A few years ago, author James Howard Kunstler famously convinced petro-billionaire and Bush crony Richard Rainwater to build an off-the-grid rural compound because the fabric of American society would soon be threatened by skyrocketing energy prices. The Long Emergency, Kunstler’s pungent and highly influential book on the subject of peak oil, won a lot of other smart money converts as well. When a barrel of crude hit $147 last summer, he was looking more and more like a prophet. At the present $47, let’s just say the jury is still out.

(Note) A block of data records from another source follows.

import Summits.Langlands.Langlands.Theses.ExteriorSquareAscent
import Literature.NumberTheory.Automorphic.AutomorphicRepsGLLogDetCounterexample
import Literature.NumberTheory.Automorphic.PairLFunctionPoles
import HarnessLib

/-!
# `PairLPoleJS` — negative lane: the rank guard `0 < n` is load-bearing

Refuter-side support for the crux `PairLPoleJS` (item stmt-Langlands-19093; Arthur–Clozel Ch. 3 §2 (2.3) for
Borel–Jacquet data), cycle 1 of the standing disprover (`Cruxes/PairLPoleJS/Disproof.lean` §(a)). No
statement of the route is proved or refuted.

* `exists_glZero_hasSatakeParamAt_zero` — `GL_0(𝔸_ℚ)` is the trivial group; the constants `ℂ · 1` over `0`
  form a `CuspidalAutomorphicRepData 0 ℚ hcpt` whose Satake parameter at every finite place is the EMPTY
  multiset (the witness pattern of the tree's `OrdinaryPrimeTransportRankinSelbergPoleCount_refuted`,
  stmt-Langlands-17212, re-proved here as a reusable datum).
* `pairLPoleJS_false_without_pos` — the crux with `0 < n` dropped (verbatim otherwise) is FALSE at `n = 0`:
  `α = β = ∅` are Satake parameters of that datum, unitary (`|∏ ∅| = 1`) and in `X` (`∅ = ∅`), every local
  factor is `P(∅, ∅; x)⁻¹ = 1`, so `L ≡ 1` and `(s - 1) · 1 → 0`: no non-zero limit. The guard excludes
  exactly this degenerate rank.
-/

noncomputable section

set_option linter.dupNamespace false -- project-wide option (lakefile weak.linter.dupNamespace); `Summit.Langlands.Langlands` is the mandated namespace

open scoped Topology MatrixGroups
open NumberField IsDedekindDomain MeasureTheory Filter
open Literature.NumberTheory.Automorphic AdelicGroupData
open Literature.NumberTheory.GaloisRepresentations

namespace Summit.Langlands.Langlands.Theorems.PairLPoleJS.Negative

/-- **The constant datum on `GL_0`.** `GL_0(𝔸_ℚ)` is the trivial group, the constants `ℂ · 1` are cusp
forms (Borel–Jacquet 4.2 (a)–(d) hold trivially and the cusp condition `0 < k < 0` is empty), so
`π₀ = ℂ·1 / 0` is a `CuspidalAutomorphicRepData 0 ℚ hcpt`; its Satake parameter at every finite place is
the EMPTY multiset (the only Hecke operator `[K(𝔫) t_{v,0} K(𝔫)] = [K(𝔫)]` is the identity). This is the
witness of the tree's `OrdinaryPrimeTransportRankinSelbergPoleCount_refuted` (stmt-Langlands-17212),
re-proved here. [folklore] -/
theorem exists_glZero_hasSatakeParamAt_zero (hcpt : isCompact_glFiniteIntegralLevel 0 ℚ) :
    ∃ π₀ : CuspidalAutomorphicRepData 0 ℚ hcpt, ∀ v : HeightOneSpectrum (𝓞 ℚ), π₀.1.HasSatakeParamAt v 0 := by
  classical
  -- `GL_0(𝔸_ℚ)` is the trivial group
  haveI hsub : Subsingleton ((AdelicGroupData.gl 0 ℚ).Adelic) := by
    change Subsingleton (GL (Fin 0) (AdeleRing (𝓞 ℚ) ℚ))
    infer_instance
  -- (1) the constant `1` is an automorphic form on `GL_0(𝔸_ℚ)` (BJ 4.2; growth with `C = 1`, `r = 0`)
  have hA : IsAutomorphicForm (AutomorphyDatum.gl 0 ℚ hcpt)
      (1 : (AdelicGroupData.gl 0 ℚ).Adelic → ℂ) :=
    { leftInvariant := isLeftInvariant_affLogDet one_eq_aff
      exists_level := by
        obtain ⟨U, hU⟩ := finiteLevelsGL_nonempty 0 ℚ hcpt
        exact ⟨U, hU, isRightInvariantUnder_affLogDet one_eq_aff hU⟩
      archSmooth := isArchSmooth_affLogDet one_eq_aff
      kFinite := isKFinite_affLogDet one_eq_aff
      zFinite := isZFinite_affLogDet one_eq_aff
      moderateGrowth := ⟨1, 0, fun g => by simp⟩ }
  -- (2) `ℂ · 1` and `0` are stable spaces of automorphic forms, `ℂ · 1` consists of cusp forms
  have hS1 : IsStableSubmodule (AutomorphyDatum.gl 0 ℚ hcpt)
      (Submodule.span ℂ {(1 : (AdelicGroupData.gl 0 ℚ).Adelic → ℂ)}) :=
    { le_automorphicForms := Submodule.span_le.2 (by
        rintro θ rfl
        exact hA.mem_automorphicForms)
      finite_stable := fun h' _ => span_one_le_comap_rightTranslation h'
      k_stable := fun k => span_one_le_comap_rightTranslation _
      lie_stable := fun X θ hθ => by
        obtain ⟨c, rfl⟩ := Submodule.mem_span_singleton.1 hθ
        rw [lieDeriv_smul, lieDeriv_one_gl, smul_zero]
        exact Submodule.zero_mem _ }
  have hS0 : IsStableSubmodule (AutomorphyDatum.gl 0 ℚ hcpt)
      (⊥ : Submodule ℂ ((AdelicGroupData.gl 0 ℚ).Adelic → ℂ)) :=
    { le_automorphicForms := bot_le
      finite_stable := fun _ _ => bot_le
      k_stable := fun _ => bot_le
      lie_stable := fun X θ hθ => by
        rw [(Submodule.mem_bot ℂ).1 hθ]
        have h0 : lieDeriv (AutomorphyDatum.gl 0 ℚ hcpt).ofArch X
            (0 : (AdelicGroupData.gl 0 ℚ).Adelic → ℂ) = 0 := by
          funext g
          simp [lieDeriv]
        rw [h0]
        exact Submodule.zero_mem _ }
  have hcusp : Submodule.span ℂ {(1 : (AdelicGroupData.gl 0 ℚ).Adelic → ℂ)} ≤ cuspFormsGL 0 ℚ hcpt := by
    refine Submodule.span_le.2 ?_
    rintro θ rfl
    exact IsCuspFormGL.mem_cuspFormsGL ⟨hA, fun k hk hk0 => absurd hk0 (by omega)⟩
  -- (3) the cuspidal datum `π₀ = ℂ · 1 / 0` (a line, hence irreducible)
  obtain ⟨π₀, hW, hW'⟩ : ∃ π₀ : CuspidalAutomorphicRepData 0 ℚ hcpt,
      π₀.1.W = Submodule.span ℂ {(1 : (AdelicGroupData.gl 0 ℚ).Adelic → ℂ)} ∧ π₀.1.W' = ⊥ :=
    ⟨⟨{ W := Submodule.span ℂ {(1 : (AdelicGroupData.gl 0 ℚ).Adelic → ℂ)}
        W' := ⊥
        lt := bot_lt_iff_ne_bot.2 (by
          rw [Ne, Submodule.span_singleton_eq_bot]
          exact one_ne_zero)
        stable := hS1
        stable' := hS0
        irreducible := fun W'' _ h₂ _ =>
          (nonzero_span_atom (1 : (AdelicGroupData.gl 0 ℚ).Adelic → ℂ) one_ne_zero).le_iff.1 h₂ },
      hcusp⟩, rfl, rfl⟩
  -- (4) on the trivial group every double-coset Hecke operator `[U g U] = [U]` is the identity
  have hHecke : ∀ (U : Subgroup (AdelicGroupData.gl 0 ℚ).Adelic) (g : (AdelicGroupData.gl 0 ℚ).Adelic)
      (φ : (AdelicGroupData.gl 0 ℚ).Adelic → ℂ),
      heckeOperator (rightTranslation (AdelicGroupData.gl 0 ℚ)) U g φ = φ := by
    intro U g φ
    have hφ : φ ∈ (rightTranslation (AdelicGroupData.gl 0 ℚ)).fixedPoints U := by
      rw [← isRightInvariantUnder_iff_mem_fixedPoints]
      intro u _ x
      rw [Subsingleton.elim (x * u) x]
    have hall : ∀ y : (AdelicGroupData.gl 0 ℚ).Adelic ⧸ U,
        y = ((1 : (AdelicGroupData.gl 0 ℚ).Adelic) : (AdelicGroupData.gl 0 ℚ).Adelic ⧸ U) :=
      fun y => QuotientGroup.induction_on y fun z => congrArg _ (Subsingleton.elim z 1)
    have hs : Set.BijOn (fun x : (AdelicGroupData.gl 0 ℚ).Adelic => (x : (AdelicGroupData.gl 0 ℚ).Adelic ⧸ U))
        (({1} : Finset (AdelicGroupData.gl 0 ℚ).Adelic) : Set (AdelicGroupData.gl 0 ℚ).Adelic)
        (MulAction.orbit U (g : (AdelicGroupData.gl 0 ℚ).Adelic ⧸ U)) := by
      refine ⟨?_, ?_, ?_⟩
      · intro x _
        show (x : (AdelicGroupData.gl 0 ℚ).Adelic ⧸ U) ∈
          MulAction.orbit U (g : (AdelicGroupData.gl 0 ℚ).Adelic ⧸ U)
        rw [hall (x : (AdelicGroupData.gl 0 ℚ).Adelic ⧸ U), ← hall (g : (AdelicGroupData.gl 0 ℚ).Adelic ⧸ U)]
        exact MulAction.mem_orbit_self _
      · simp
      · intro y _
        exact ⟨1, Finset.mem_coe.2 (Finset.mem_singleton_self _), (hall y).symm⟩
    rw [heckeOperator_apply_eq_sum _ U g {1} hs hφ, Finset.sum_singleton, map_one, Module.End.one_apply]
  -- (5) `π₀` has the empty Satake parameter at every finite place (level `1`, eigenform `1`)
  refine ⟨π₀, fun v => ?_⟩
  obtain ⟨ϖ₀, hϖ₀⟩ := v.valuation_exists_uniformizer ℚ
  have hval' : Valued.v (algebraMap ℚ (v.adicCompletion ℚ) ϖ₀) = v.valuation ℚ ϖ₀ :=
    HeightOneSpectrum.valuedAdicCompletion_eq_valuation' v ϖ₀
  have hval : Valued.v (algebraMap ℚ (v.adicCompletion ℚ) ϖ₀) = WithZero.exp (-1 : ℤ) := by
    rw [hval', hϖ₀]
  have hne : algebraMap ℚ (v.adicCompletion ℚ) ϖ₀ ≠ 0 := fun h0 => by
    rw [h0, map_zero] at hval
    exact WithZero.coe_ne_zero hval.symm
  refine ⟨⊤, Units.mk0 _ hne, ?_, ?_, hval, rfl, 1, ?_, ?_, ?_, ?_⟩
  · simp
  · intro hdvd
    exact v.isPrime.ne_top (top_le_iff.1 (Ideal.dvd_iff_le.1 hdvd))
  · rw [hW]
    exact Submodule.mem_span_singleton_self _
  · rw [hW', Submodule.mem_bot]
    exact one_ne_zero
  · intro u _
    rfl
  · intro i hi
    obtain rfl : i = 0 := Nat.le_zero.1 hi
    rw [hW', Submodule.mem_bot, hHecke]
    have h1 : ((((Real.sqrt (v.residueCard : ℝ)) : ℝ) : ℂ) ^ (0 * (0 - 0)) *
        (0 : Multiset ℂ).esymm 0) = 1 := by
      simp [Multiset.esymm]
    rw [h1, one_smul, sub_self]

/-- **`0 < n` is load-bearing.** Witness: `n = 0`, `F = ℚ`, `π = π' = ℂ·1/0` on `GL_0(𝔸_ℚ) = 1`
(`exists_glZero_hasSatakeParamAt_zero`), `S = S₀`, `α = β = ∅` (Satake parameters of `π₀`, unitary:
`|∏ ∅| = 1`, and in `X`: `∅ = ∅`), `s₀ = 1`: every local factor is `P(∅, ∅; x)⁻¹ = 1`, so `L ≡ 1` and
`(s - 1) · 1 → 0`: no non-zero limit. [folklore] -/
theorem pairLPoleJS_false_without_pos :
    ¬ (∀ (n : ℕ) (F : Type) [Field F] [NumberField F] (hF : isCompact_glFiniteIntegralLevel n F),
        ∀ (π π' : CuspidalAutomorphicRepData n F hF),
        ∃ S₀ : Set (HeightOneSpectrum (𝓞 F)), S₀.Finite ∧
          ∀ {S : Set (HeightOneSpectrum (𝓞 F))}, S.Finite → S₀ ⊆ S →
          ∀ {α β : HeightOneSpectrum (𝓞 F) → Multiset ℂ},
            (∀ w ∉ S, π.1.HasSatakeParamAt w (α w)) → (∀ w ∉ S, π'.1.HasSatakeParamAt w (β w)) →
            (∀ w ∉ S, ‖(α w).prod‖ = 1) → (∀ w ∉ S, ‖(β w).prod‖ = 1) →
            ∀ {s₀ : ℂ}, s₀.re = 1 →
              (∀ᶠ w in cofinite, (α w).map ((((w.residueCard : ℂ) ^ (1 - s₀))) * ·) = (β w).map (·⁻¹)) →
              ∃ c : ℂ, c ≠ 0 ∧ Tendsto (fun s : ℂ => (s - s₀) *
                ∏' w : {w : HeightOneSpectrum (𝓞 F) // w ∉ S},
                  ((satakePairPolynomial (α w.1) (β w.1)).eval ((w.1.residueCard : ℂ) ^ (-s)))⁻¹)
                (𝓝[{s : ℂ | 1 < s.re}] s₀) (𝓝 c)) := by
  intro h
  have hcpt : isCompact_glFiniteIntegralLevel 0 ℚ := isCompact_glFiniteIntegralLevel_holds 0 ℚ
  obtain ⟨π₀, hSat⟩ := exists_glZero_hasSatakeParamAt_zero hcpt
  obtain ⟨S₀, hS₀, hmain⟩ := h 0 ℚ hcpt π₀ π₀
  obtain ⟨c, hc, hlim⟩ := hmain hS₀ subset_rfl
    (α := fun _ => (0 : Multiset ℂ)) (β := fun _ => (0 : Multiset ℂ))
    (fun w _ => hSat w) (fun w _ => hSat w) (fun w _ => by simp) (fun w _ => by simp)
    (s₀ := 1) Complex.one_re (Filter.Eventually.of_forall fun w => by simp)
  have h0 : Tendsto (fun s : ℂ => (s - 1) *
      ∏' w : {w : HeightOneSpectrum (𝓞 ℚ) // w ∉ S₀},
        ((satakePairPolynomial ((fun _ => (0 : Multiset ℂ)) w.1)
          ((fun _ => (0 : Multiset ℂ)) w.1)).eval ((w.1.residueCard : ℂ) ^ (-s)))⁻¹)
      (𝓝[{s : ℂ | 1 < s.re}] 1) (𝓝 0) := by
    have h1 : ∀ s : ℂ, (∏' w : {w : HeightOneSpectrum (𝓞 ℚ) // w ∉ S₀},
        ((satakePairPolynomial ((fun _ => (0 : Multiset ℂ)) w.1)
          ((fun _ => (0 : Multiset ℂ)) w.1)).eval ((w.1.residueCard : ℂ) ^ (-s)))⁻¹) = 1 := by
      intro s
      simp [satakePairPolynomial]
    simp only [h1, mul_one]
    exact tendsto_sub_one_nhdsWithin_one_lt_re
  exact hc (tendsto_nhds_unique hlim h0)

end Summit.Langlands.Langlands.Theorems.PairLPoleJS.Negative

end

But it’s hard not to have the sense that Kunstler’s ideas or worthy of careful consideration, even if one doesn’t share his certainty that oil will be critically scarce in the next ten or twenty years. For instance, his 1994 book The Geography of Nowhere was well ahead of the cultural curve in describing the gross miscalculations of America’s massive investment in sprawling suburbs. Now, even with OPEC cutting production, Kunstler still predicts oil supply shortages dead ahead. Will we feel the bite this year? Next? The year after? “Soon enough,” he says.
Naturally, this informs his ideas about what kinds of infrastructure investments the nation ought to be making. Recently, he discussed national transportation strategy, the tragic nature of imaginary money, and “evangenical roller rinks” with the Infrastructurist.
JR: So we’re starting a major new round of investment in our national infrastructure. Can we agree that’s a good thing?
JHK: Well, for instance, I think it would be a catastrophic mistake to devote a trillion dollars to fixing up the highways. I mean the days of “happy motoring” in this country truly are behind us. We should be planning for a period when energy resources are much more scarce. Throwing that kind of money at roads is not the way to go about doing this.
How would you be doing it?
I don’t know that I would undertake a spending program like this at all. That said, I’m a pretty strong advocate of repairing the national rail system. It’s obviously not the answer to everything. But it would certainly put a lot of people to work doing something that’s meaningful for society. The infrastructure is out there, waiting to be fixed. I’m pretty adamant that we shouldn’t be going the path of high-tech, maglev, high speed rail at this moment, because we need to prove that we can do this at the Hungarian level before we try to proceed past that.
That doesn’t sound very ambitious.
I perceive one our biggest problems being techno-grandiosity. We are so full of ourselves and so sure that technology is going to rescue us and that we’re so good at it that we can defeat every problem that faces us. It’s a fatal hubris, and it’s subscribed to by an awful lot people who have something to say about the course we take in this country.